§ **The task**
Taking the entries below from the top, restate each line exactly and end with the line containing "cell GAPS G-B9-05".

╔══

omit [CompleteSpace 𝔸] [DecidableEq ι] in
/-- ★★ **THE SECOND SUM OF (3.95) IS (2.85)-SMALL — FILE 1's `hR₂`, FROM THE LOCALIZED [2]-DIFFERENCE OF (3.97)** («Σ_□ □̃Q′(G′² − G′²_□)Q′*h_□C_□h_□»;
(3.97): «the usual factors multiplied by e^{−2δ₀M}»): with the characteristic cut-offs `χ_□` (`|χ_□| ≦ 1`, `supp χ_□ ⊂ S^χ_□` through `ιB`), the block
cut-offs `h_□` (`|h_□| ≦ 1`, `supp h_□ ⊂ S_□`, overlap `≦ N`), the DISPLAYED majorant `hD` of the LOCALIZED difference `conj b (s′•(M_{1_{S^χ_□}}(L − L_□)M_{1_{S_□}}))`
(`κ_De^{−2δ₀D_sep}P⁻¹e^{−a_Dδ₀d}` — rows in `□̃`, columns in `S_□`; cell GAPS G-B9-05 in its printed shape), the un-localized (3.48) blocks `hC`, `s′s = 1`,
scale transfer, (2.61) at `b − ρ`, `α_st + ρ ≦ a_D`:  `conj b (−Σ_□ Chi_□·(L − L_□)·(M_{h_□}C_□M_{h_□}))` has the majorant `θ₂e^{−ρδ₀d}`,
`θ₂ = N·κ_De^{−2δ₀D_sep}B₀Cc₁(δ₀, b−ρ)` (FILE 5a `secondSum_majorant_blk` at the localized letter `D_□ := M_{1_{S^χ_□}}·conj b (s′•(L−L_□))·M_{1_{S_□}}`).
[cite: Balaban1985BackgroundPropagators, (3.95) p.411 + (3.97) p.412; Balaban1984PropagatorsII, (2.85) p.238] -/
theorem hR₂_of_cubes_loc (d' : ℕ) {δ₀ aD αst ρ bb κD Dsep B₀ C N s s' : ℝ} (P : (geo9K i).Site → ℝ)
    {κι : Type} [Fintype κι] (Sχ S : κι → Finset (geo9K i).Site) (χ h : κι → BlkY i → ℝ)
    {L : Module.End ℝ (BlkY i → 𝔸)} (Lloc Cl : κι → Module.End ℝ (BlkY i → 𝔸))
    (hs : s' * s = 1) (hκD : 0 ≤ κD) (hB₀ : 0 ≤ B₀) (hC0 : 0 ≤ C) (hP : ∀ a, 0 < P a) (hδ₀ : 0 ≤ δ₀) (hρ : 0 ≤ ρ) (hsplit : αst + ρ ≤ aD)
    (htri : Triangle254 (toB6 (geo9K i) Rr Hp)) (hsymm : ∀ a a' : (geo9K i).Site, (geo9K i).dist a a' = (geo9K i).dist a' a)
    (hdnn : ∀ a a' : (geo9K i).Site, 0 ≤ (geo9K i).dist a a')
    (hST : B9Ineq347.ScaleTransfer (geo9K i) δ₀ αst C P) (h261 : Ineq261 d' (toB6 (geo9K i) Rr Hp) δ₀ (bb - ρ))
    (hχ1 : ∀ k t, |χ k t| ≤ 1) (hχsupp : ∀ k t, χ k t ≠ 0 → ιB t ∈ Sχ k)
    (hh : ∀ k t, |h k t| ≤ 1) (hS : ∀ k t, h k t ≠ 0 → ιB t ∈ S k)
    (hcnt : ∀ a : (geo9K i).Site, (∑ k, if a ∈ S k then (1 : ℝ) else 0) ≤ N)
    (hD : ∀ k, HasMajorant (g := toB6 (geo9K i) Rr Hp) (fun p : BlkY i × ι => ιB p.1)
      (conj b (s' • ((cutMulY (𝔸 := 𝔸) (fun t : BlkY i => if ιB t ∈ Sχ k then (1 : ℝ) else 0)).restrictScalars ℝ * (L - Lloc k) *
        (cutMulY (𝔸 := 𝔸) (fun t : BlkY i => if ιB t ∈ S k then (1 : ℝ) else 0)).restrictScalars ℝ)))
      (fun a a'' => κD * Real.exp (-(2 * δ₀ * Dsep)) * (P a)⁻¹ * Real.exp (-(aD * δ₀ * (geo9K i).dist a a''))))
    (hC : ∀ k, HasMajorant (g := toB6 (geo9K i) Rr Hp) (fun p : BlkY i × ι => ιB p.1) (conj b (s • Cl k))
      (fun a a' => B₀ * P a * Real.exp (-(bb * δ₀ * (geo9K i).dist a a')))) :
    HasMajorant (g := toB6 (geo9K i) Rr Hp) (fun p : BlkY i × ι => ιB p.1)
      (conj b (-(∑ k, (cutMulY (𝔸 := 𝔸) (χ k)).restrictScalars ℝ * (L - Lloc k) *
        ((cutMulY (𝔸 := 𝔸) (h k)).restrictScalars ℝ * Cl k * (cutMulY (𝔸 := 𝔸) (h k)).restrictScalars ℝ))))
      (fun a a' => (N * (κD * Real.exp (-(2 * δ₀ * Dsep)) * B₀ * C * B6.c1 d' δ₀ (bb - ρ))) *
        Real.exp (-(ρ * δ₀ * (geo9K i).dist a a'))) := by
  rw [conj_neg]
  refine hasMajorant_neg (g := geo9K i) (R := Rr) (H := Hp) _ ?_
  rw [conj_sum]
  -- the □-term in real coordinates, then the two characteristic localizations inserted (`supp χ_□ ⊂ S^χ_□`, `supp h_□ ⊂ S_□`)
  have hterm : ∀ k, conj b ((cutMulY (𝔸 := 𝔸) (χ k)).restrictScalars ℝ * (L - Lloc k) *
      ((cutMulY (𝔸 := 𝔸) (h k)).restrictScalars ℝ * Cl k * (cutMulY (𝔸 := 𝔸) (h k)).restrictScalars ℝ)) =
      mulOp (fun p : BlkY i × ι => χ k p.1) *
        (mulOp (fun p : BlkY i × ι => if ιB p.1 ∈ Sχ k then (1 : ℝ) else 0) * conj b (s' • (L - Lloc k)) *
          mulOp (fun p : BlkY i × ι => if ιB p.1 ∈ S k then (1 : ℝ) else 0)) *
        (mulOp (fun p : BlkY i × ι => h k p.1) * conj b (s • Cl k) * mulOp (fun p : BlkY i × ι => h k p.1)) := fun k => by
    rw [conj_term2 b hs (χ k) (h k) (L - Lloc k) (Cl k)]
    exact term2_word_loc _ _ _ _ _ _ (fun p hp => if_pos (hχsupp k p.1 hp)) (fun p hp => if_pos (hS k p.1 hp))
  rw [Finset.sum_congr rfl fun k _ => hterm k]
  -- the displayed localized difference letter, in FILE 5a's currency
  have hD' : ∀ k, HasMajorant (g := toB6 (geo9K i) Rr Hp) (fun p : BlkY i × ι => ιB p.1)
      (mulOp (fun p : BlkY i × ι => if ιB p.1 ∈ Sχ k then (1 : ℝ) else 0) * conj b (s' • (L - Lloc k)) *
        mulOp (fun p : BlkY i × ι => if ιB p.1 ∈ S k then (1 : ℝ) else 0))
      (fun a a'' => κD * Real.exp (-(2 * δ₀ * Dsep)) * (P a)⁻¹ * Real.exp (-(aD * δ₀ * (geo9K i).dist a a''))) := fun k => by
    rw [← conj_cut_sandwich b s' (fun t : BlkY i => if ιB t ∈ Sχ k then (1 : ℝ) else 0) (fun t : BlkY i => if ιB t ∈ S k then (1 : ℝ) else 0)
      (L - Lloc k)]
    exact hD k
  have h5a := B9Thm39CinvSmallSums.secondSum_majorant_blk (g := geo9K i) (X := BlkY i × ι) (R := Rr) (H := Hp) (fun p : BlkY i × ι => ιB p.1) d' δ₀ aD
    αst ρ bb κD Dsep B₀ C N P S (fun k (p : BlkY i × ι) => χ k p.1) (fun k (p : BlkY i × ι) => h k p.1) hκD hB₀ hC0 hP hδ₀ hρ hsplit htri hsymm hdnn hST
    h261 (fun k p => hχ1 k p.1) (fun k p => hh k p.1) (fun k p hp => hS k p.1 hp) hcnt
    (fun k => mulOp (fun p : BlkY i × ι => if ιB p.1 ∈ Sχ k then (1 : ℝ) else 0) * conj b (s' • (L - Lloc k)) *
      mulOp (fun p : BlkY i × ι => if ιB p.1 ∈ S k then (1 : ℝ) else 0))
    (fun k => conj b (s • Cl k)) hD' hC
  exact hasMajorant_mono (g := toB6 (geo9K i) Rr Hp) _ h5a fun a a' => le_of_eq (by ring)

╚══

§ **Written response**
omit [CompleteSpace 𝔸] [DecidableEq ι] in
/-- ★★ **THE SECOND SUM OF (3.95) IS (2.85)-SMALL — FILE 1's `hR₂`, FROM THE LOCALIZED [2]-DIFFERENCE OF (3.97)** («Σ_□ □̃Q′(G′² − G′²_□)Q′*h_□C_□h_□»;
(3.97): «the usual factors multiplied by e^{−2δ₀M}»): with the characteristic cut-offs `χ_□` (`|χ_□| ≦ 1`, `supp χ_□ ⊂ S^χ_□` through `ιB`), the block
cut-offs `h_□` (`|h_□| ≦ 1`, `supp h_□ ⊂ S_□`, overlap `≦ N`), the DISPLAYED majorant `hD` of the LOCALIZED difference `conj b (s′•(M_{1_{S^χ_□}}(L − L_□)M_{1_{S_□}}))`
(`κ_De^{−2δ₀D_sep}P⁻¹e^{−a_Dδ₀d}` — rows in `□̃`, columns in `S_□`; cell GAPS G-B9-05 in its printed shape), the un-localized (3.48) blocks `hC`, `s′s = 1`,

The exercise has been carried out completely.